The original study design was not formulated to find the financial impact pharmacists could have pertaining to medication selection. Certain broad spectrum antibiotics are appropriate according to literature and EAST Trauma guidelines, however are not always necessary. Pharmacist that responded to traumas also recommended narrower spectrum antibiotics that could potentially decrease medication usage cost while providing the same infectious prophylactic benefit. This study did not attempt to find any potential cost benefit of pharmacists responding to traumas, but this may be further explored based on the results of this study.
This study did have some limitations associated with it. The first is the retrospective nature. The investigators were relying on the documentation done by the nursing staff and physicians. There were several instances where information was not recorded in a manner which made it easy for the investigators to determine if the care provided was appropriate or not. Also, this made it difficult to determine what the final injuries were for the patients because often only the presentation is documented on the flow sheets.
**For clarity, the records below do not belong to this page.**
/-- **Covariance decay on the torus in Simon's linear Dobrushin regime**: as
`abs_integral_mul_sub_le_torusDobrushin` with `3(d−1) δ ≤ c ≤ 1` in place of
`(3/2)(e^{4(d−1)δ} − 1) ≤ c ≤ 1`. [cite: Simon1979Dobrushin, Theorem] -/
theorem abs_integral_mul_sub_le_torusDobrushin_linear {v : G → ℝ} (hv : Continuous v)
    (hv0 : ∀ g, 0 < v g) {δ : ℝ} (hvδ : ∀ a b, |Real.log (v a) - Real.log (v b)| ≤ δ)
    {c : ℝ} (hc : 3 * (d - 1 : ℕ) * δ ≤ c) (hc1 : c ≤ 1)
    (L : ℕ) [NeZero L] {f g : GaugeConfig d L G → ℝ} (hfm : Measurable f) {Δf : Finset (Edge d L)}
    (hfdep : DependsOn f (↑Δf : Set (Edge d L))) {Mf : ℝ} (hMf : ∀ σ, |f σ| ≤ Mf)
    (hgm : Measurable g) {Δg : Finset (Edge d L)} (hgdep : DependsOn g (↑Δg : Set (Edge d L)))
    {Mg : ℝ} (hMg : ∀ σ, |g σ| ≤ Mg) (ℓ : Edge d L → ℕ) (hℓ0 : ∀ y ∈ Δg, ℓ y = 0)
    (hℓ : ∀ x ∉ Δg, ∀ y ∈ linkNbrT x, ℓ x ≤ ℓ y + 1) :
    |(∫ σ, f σ * g σ ∂(groupHeatKernelMeasure (d := d) (L := L) (fun _ : ℝ => v) 0)) -
        (∫ σ, f σ ∂(groupHeatKernelMeasure (d := d) (L := L) (fun _ : ℝ => v) 0)) *
          ∫ σ, g σ ∂(groupHeatKernelMeasure (d := d) (L := L) (fun _ : ℝ => v) 0)| ≤
      2 * (∑ _y ∈ Δg, 2 * Mg) * ∑ y ∈ Δf, c ^ ℓ y * (2 * Mf) := by
  have hδ0 : 0 ≤ δ := (abs_nonneg _).trans (hvδ 1 1)
  have hc0 : 0 ≤ c := le_trans (by positivity) hc
  exact abs_integral_mul_sub_le_torusDobrushin_of_isKRContraction hv hv0 L
    (isKRContraction_torusWeightSpec_linear hv hv0 hvδ) hc0 hc1
    (fun e => (sum_linkNbrT_coeff_le_linear hδ0 e).trans hc) hfm hfdep hMf hgm hgdep hMg ℓ hℓ0 hℓ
In these instances the records were reviewed by two independent investigators to deem appropriateness. The second and biggest limitation of this study is the fact that the data is skewed towards the no pharmacist present group. Around 2/3 of the study population fell in the no pharmacist present group. This increased our chance of not finding a difference, when one may have existed. A third limitation is that is currently impossible to determine if the results found in this study were due to practice differences between the AM and PM shifts. It is important to note however, that the primary providers who provide care to trauma patients do not differ based on this shift as they are typically on call for the entire 24 hour period. The only staff that differs is the main pharmacy staff responsible for the preparation of medications not available in the Emergency Department and the nursing staff.
ConclusionTop
This study showed that pharmacists do have a positive impact on the care a trauma patient receives while still in the trauma bay. It also is a testament to the fact that clinical pharmacy services in this area needs to be expanded such that more patients would be able to benefit from a the services a pharmacist can provide. Furthers studies should be conducted to decrease the impact of the above mentioned confounders and to determine the cost effectiveness of a pharmacist on the trauma team.